The New Sudoku Players' Forum

by **daj95376** » Tue Oct 03, 2006 3:50 pm

Code: Select all: 4 . . . . . . . 9 . . . . 7 . . . . . . 3 4 . 2 8 . . . . 1 . . 9 6 . . . 8 . . 3 . . 7 . . . 2 5 . . 4 . . . . 5 6 . 1 3 . . . . . . 8 . . . . 9 . . . . . . . 2 # Arabian Star from Claudia # after SSTS *-----------------------------------------------------------------------------* | 4 -12567 *678 | 138 156 3568 |*1257 12356 9 | | 12568 1256 689 | 1389 7 3568 | 125 123456 13456 | | 1567 15679 3 | 4 1569 2 | 8 156 1567 | |-------------------------+-------------------------+-------------------------| | 357 3457 1 | 78 24 9 | 6 2358 358 | | 56 8 469 | 12 3 46 | 1259 7 15 | | 367 3679 2 | 5 16 #78 | 4 1389 138 | |-------------------------+-------------------------+-------------------------| | 278 247 5 | 6 29 1 | 3 489 478 | |-12367 -123467 *467 | 29 8 *3457 |*1579 1456 -14567 | | 9 -13467 *678 |+37 45 *3457 |*157 14568 2 | *-----------------------------------------------------------------------------*

I'm not up on my finned fish, but the asterisk (*) cells seem to form a Swordfish in <7> with a quasi-fin (#). However, since the quasi-fin is not in a box with another member of the Swordfish, it appears that nothing can be derived using the standard definition of a finned fish. But, the relationship [r6c6]-7-[r4c4]=7=[r9c4] exists. This causes [r9c2]<>7 and reduces the Swordfish to an X-Wing. The final result is the same eliminations as the original Swordfish -- excluding [r9c4]. I called it a quasi-finned Swordfish in another posting. Does it have another name ... or an equivalent technique?

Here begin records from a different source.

include hdV0 hdW0 in
/-- the inverse of the pair Gram matrix: `(p⁻¹ (a′ • T^𝔻))⁻¹ = p⁻¹ (a′⁻¹ • (T^𝔻)⁻¹)`. [cite: GelbartRogawski1991, §3.1 Prop. 3.1.1 p. 455] -/
theorem lineGram_inv_eq_reindex :
    ((realDiagonal L (dD L e dV hdV dW hdW) (dD_conj L e dV hdV dW hdW)).map (algebraMap (Fp L) (AdeleRing (𝓞 (Fp L)) (Fp L))) ⊗ₖ
        (TW (Fp L) a').map (algebraMap (Fp L) (AdeleRing (𝓞 (Fp L)) (Fp L))))⁻¹ =
      Matrix.reindex (Equiv.prodUnique (Fin (n + n)) (Fin 1)).symm (Equiv.prodUnique (Fin (n + n)) (Fin 1)).symm
        (algebraMap (Fp L) (AdeleRing (𝓞 (Fp L)) (Fp L)) ((a'⁻¹ : (↥(maximalRealSubfield L))ˣ) : Fp L) • (gramDA L e dV hdV dW hdW)⁻¹) := by
  rw [lineGram_eq_reindex]
  apply Matrix.inv_eq_left_inv
  rw [reindex_mul_reindex, smul_mul_smul, ← map_mul, ← Units.val_mul, inv_mul_cancel, Units.val_one, map_one, one_smul,
    Matrix.nonsing_inv_mul _ (isUnit_det_gramDA L e dV hdV hdV0 dW hdW hdW0), Matrix.reindex_apply, Matrix.submatrix_one_equiv]

include hdV0 hdW0 in
set_option maxHeartbeats 400000 in
-- measured: default 200000 RED (`whnf` timeout elaborating the line datum's `toSp` statement), 400000 GREEN
/-- **THE LINE (K-b): THE STANDARD-DARBOUX MATRIX OF `j(h)`.**  For EVERY `h ∈ H(𝔸)`, with `U h = untransportSp T^𝔻 (ι^𝔻 h)` (★ (K-b) `coe_untransportSp_toSpD`),
`D_c = (1, 0; 0, c • 1)`, `e₁′ = prodUnique⁻¹ ≫ e₁`, `ρ = e₁′ ⊕ e₁′`:  `untransportSp T₁ (toSp (adelicInl (toDiagA h))) = reindex ρ ρ (D_{a′} · U h · D_{a′⁻¹})` — the `(re, im)`-blocks of
★ (K-b) at the Gram matrix `a′ T^𝔻`, whose `im`-blocks scale by `a′^{±1}`.  The proofs `hT₁ hV hW hJV hJW` and the matrix `JW` are the consumer's (any).
[cite: GelbartRogawski1991, §3.1 Prop. 3.1.1 p. 455] [cite: Kudla1994, §2] [cite: HarrisKudlaSweet1996, §1 (1.14)–(1.15)] -/
theorem coe_untransportSp_toSp_line
    (hT₁ : IsUnit (adelicGram (Fp L) e₁ (realDiagonal L (dD L e dV hdV dW hdW) (dD_conj L e dV hdV dW hdW)) (TW (Fp L) a')).det)
    (JW : Matrix (Fin 1) (Fin 1) L) (hV : (realDiagonal L (dD L e dV hdV dW hdW) (dD_conj L e dV hdV dW hdW)).IsSymm) (hW : (TW (Fp L) a').IsSymm)
    (hJV : Matrix.diagonal (dD L e dV hdV dW hdW) = (realDiagonal L (dD L e dV hdV dW hdW) (dD_conj L e dV hdV dW hdW)).map (algebraMap (Fp L) L))
    (hJW : JW = (TW (Fp L) a').map (algebraMap (Fp L) L)) (h : HA L e dV hdV dW hdW) :
    ((untransportSp (adelicGram (Fp L) e₁ (realDiagonal L (dD L e dV hdV dW hdW) (dD_conj L e dV hdV dW hdW)) (TW (Fp L) a')) hT₁
          (toSp (Fp L) L (IsCMField.complexConj L) (n + n) 1 e₁ (Matrix.diagonal (dD L e dV hdV dW hdW)) JW
            (complexConj_imagUnit L) (imagUnit_ne_zero L) (imagUnit_mul_self L) hV hW hJV hJW
            (UnitaryGroup.adelicInl (Fp L) L (IsCMField.complexConj L) (n + n) 1 (Matrix.diagonal (dD L e dV hdV dW hdW)) JW
              (toDiagA L e dV hdV dW hdW h))) : Matrix.symplecticGroup (Fin n'') (AdeleRing (𝓞 (Fp L)) (Fp L))) :
        Matrix (Fin n'' ⊕ Fin n'') (Fin n'' ⊕ Fin n'') (AdeleRing (𝓞 (Fp L)) (Fp L))) =
      Matrix.reindex (((Equiv.prodUnique (Fin (n + n)) (Fin 1)).symm.trans e₁).sumCongr ((Equiv.prodUnique (Fin (n + n)) (Fin 1)).symm.trans e₁))
          (((Equiv.prodUnique (Fin (n + n)) (Fin 1)).symm.trans e₁).sumCongr ((Equiv.prodUnique (Fin (n + n)) (Fin 1)).symm.trans e₁))
        (Matrix.fromBlocks 1 0 0 (algebraMap (Fp L) (AdeleRing (𝓞 (Fp L)) (Fp L)) (a' : Fp L) • (1 : Matrix (Fin (n + n)) (Fin (n + n)) _)) *
          ((untransportSp (gramDA L e dV hdV dW hdW) (isUnit_det_gramDA L e dV hdV hdV0 dW hdW hdW0) (toSpD L e dV hdV dW hdW h) :
              Matrix.symplecticGroup (Fin (n + n)) (AdeleRing (𝓞 (Fp L)) (Fp L))) :
            Matrix (Fin (n + n) ⊕ Fin (n + n)) (Fin (n + n) ⊕ Fin (n + n)) (AdeleRing (𝓞 (Fp L)) (Fp L))) *
          Matrix.fromBlocks 1 0 0 (algebraMap (Fp L) (AdeleRing (𝓞 (Fp L)) (Fp L)) ((a'⁻¹ : (↥(maximalRealSubfield L))ˣ) : Fp L) •
            (1 : Matrix (Fin (n + n)) (Fin (n + n)) _))) := by
  -- the similitude scalars `c = a′ ⊗ 1`, `c′ = a′⁻¹ ⊗ 1`, `c c′ = 1`
  have hcc' : algebraMap (Fp L) (AdeleRing (𝓞 (Fp L)) (Fp L)) (a' : Fp L) *
      algebraMap (Fp L) (AdeleRing (𝓞 (Fp L)) (Fp L)) ((a'⁻¹ : (↥(maximalRealSubfield L))ˣ) : Fp L) = 1 := by
    rw [← map_mul, ← Units.val_mul, mul_inv_cancel, Units.val_one, map_one]
  -- the pair Gram matrix `T₀ = (diag dD ⊗ 1) ⊗ₖ (a′ ⊗ 1)` has `det` a unit (`T₁ = reindex e₁ e₁ T₀`)
  have hT₀ : IsUnit ((realDiagonal L (dD L e dV hdV dW hdW) (dD_conj L e dV hdV dW hdW)).map (algebraMap (Fp L) (AdeleRing (𝓞 (Fp L)) (Fp L))) ⊗ₖ
      (TW (Fp L) a').map (algebraMap (Fp L) (AdeleRing (𝓞 (Fp L)) (Fp L)))).det := by
    have h := hT₁
    rwa [show adelicGram (Fp L) e₁ (realDiagonal L (dD L e dV hdV dW hdW) (dD_conj L e dV hdV dW hdW)) (TW (Fp L) a') =
      Matrix.reindex e₁ e₁ ((realDiagonal L (dD L e dV hdV dW hdW) (dD_conj L e dV hdV dW hdW)).map (algebraMap (Fp L) (AdeleRing (𝓞 (Fp L)) (Fp L))) ⊗ₖ
        (TW (Fp L) a').map (algebraMap (Fp L) (AdeleRing (𝓞 (Fp L)) (Fp L)))) from rfl, Matrix.det_reindex_self] at h
  -- step 1: through `spReindex e₁` and the pair (K-b)
  have h1 : untransportSp (adelicGram (Fp L) e₁ (realDiagonal L (dD L e dV hdV dW hdW) (dD_conj L e dV hdV dW hdW)) (TW (Fp L) a')) hT₁
        (toSp (Fp L) L (IsCMField.complexConj L) (n + n) 1 e₁ (Matrix.diagonal (dD L e dV hdV dW hdW)) JW
          (complexConj_imagUnit L) (imagUnit_ne_zero L) (imagUnit_mul_self L) hV hW hJV hJW
          (UnitaryGroup.adelicInl (Fp L) L (IsCMField.complexConj L) (n + n) 1 (Matrix.diagonal (dD L e dV hdV dW hdW)) JW
            (toDiagA L e dV hdV dW hdW h))) =
      spMatrixReindex e₁ (untransportSp _ hT₀
        (UnitaryGroup.adelicPairToSymplectic (Fp L) L (IsCMField.complexConj L) (n + n) 1
          (complexConj_imagUnit L) (imagUnit_ne_zero L) (imagUnit_mul_self L) hV hW hJV hJW
          (UnitaryGroup.adelicInl (Fp L) L (IsCMField.complexConj L) (n + n) 1 (Matrix.diagonal (dD L e dV hdV dW hdW)) JW
            (toDiagA L e dV hdV dW hdW h)))) :=
    untransportSp_spReindex e₁ _ hT₀ hT₁ _
  rw [h1, coe_spMatrixReindex, coe_untransportSp_adelicPairToSymplectic, coe_adelicInl, coe_toDiagA, kronecker_one_fin_one,
    lineGram_inv_eq_reindex L e dV hdV hdV0 dW hdW hdW0, lineGram_eq_reindex]
  -- step 2: every block is `reindex p⁻¹ p⁻¹` of a block over `Fin (n + n)` (`map`, `•`, `*` commute with `reindex`)
  have hmap : ∀ f : AdeleRing (𝓞 L) L → AdeleRing (𝓞 (Fp L)) (Fp L),
      (Matrix.reindex (Equiv.prodUnique (Fin (n + n)) (Fin 1)).symm (Equiv.prodUnique (Fin (n + n)) (Fin 1)).symm
          ((h : GL (Fin (n + n)) (AdeleRing (𝓞 L) L)) : Matrix (Fin (n + n)) (Fin (n + n)) (AdeleRing (𝓞 L) L))).map f =
        Matrix.reindex (Equiv.prodUnique (Fin (n + n)) (Fin 1)).symm (Equiv.prodUnique (Fin (n + n)) (Fin 1)).symm
          (((h : GL (Fin (n + n)) (AdeleRing (𝓞 L) L)) : Matrix (Fin (n + n)) (Fin (n + n)) (AdeleRing (𝓞 L) L)).map f) := fun f => rfl
  rw [hmap, hmap]
  simp only [reindex_mul_reindex, reindex_smul']
  rw [reindex_sumCongr_fromBlocks_reindex, coe_untransportSp_toSpD L e dV hdV hdV0 dW hdW hdW0, diag_mul_fromBlocks_mul_diag hcc']
  congr 1
  rw [Matrix.fromBlocks_inj]
  refine ⟨rfl, ?_, ?_, ?_⟩
  · rw [Matrix.mul_smul, smul_comm]
  · rw [Matrix.smul_mul]
  · rw [Matrix.smul_mul, Matrix.mul_smul, Matrix.smul_mul, smul_smul,
      mul_comm (algebraMap (Fp L) (AdeleRing (𝓞 (Fp L)) (Fp L)) ((a'⁻¹ : (↥(maximalRealSubfield L))ˣ) : Fp L)), hcc', one_smul]

end Line


/-! ## §3 The line Cayley mover `κ′ = ρ (D_{a′} κ_n D_{a′⁻¹})` is symplectic (over any ring with `⅟2`) -/

section Mover

open Literature.NumberTheory.GelbartRogawski1991.UnitaryDualPair.LocalSplitting (reindex_sumCongr_mem_symplecticGroup)

variable (K : Type*) [CommRing K] [Invertible (2 : K)] (n : ℕ) {n'' : ℕ} (e₁' : Fin (n + n) ≃ Fin n'')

In a finned fish relationship, (I believe) one looks for an overlap to derive common eliminations. In a quasi-finned fish relationship, eliminations are prevented.

by **Myth Jellies** » Tue Oct 03, 2006 5:55 pm

Nothing better than discovering this stuff on your own.

Here is a link with similar deductions and further links

http://forum.enjoysudoku.com/viewtopic.php?t=4731

(Havard, Mike Barker, and others added some stuff since the last time you posted to it, daj.)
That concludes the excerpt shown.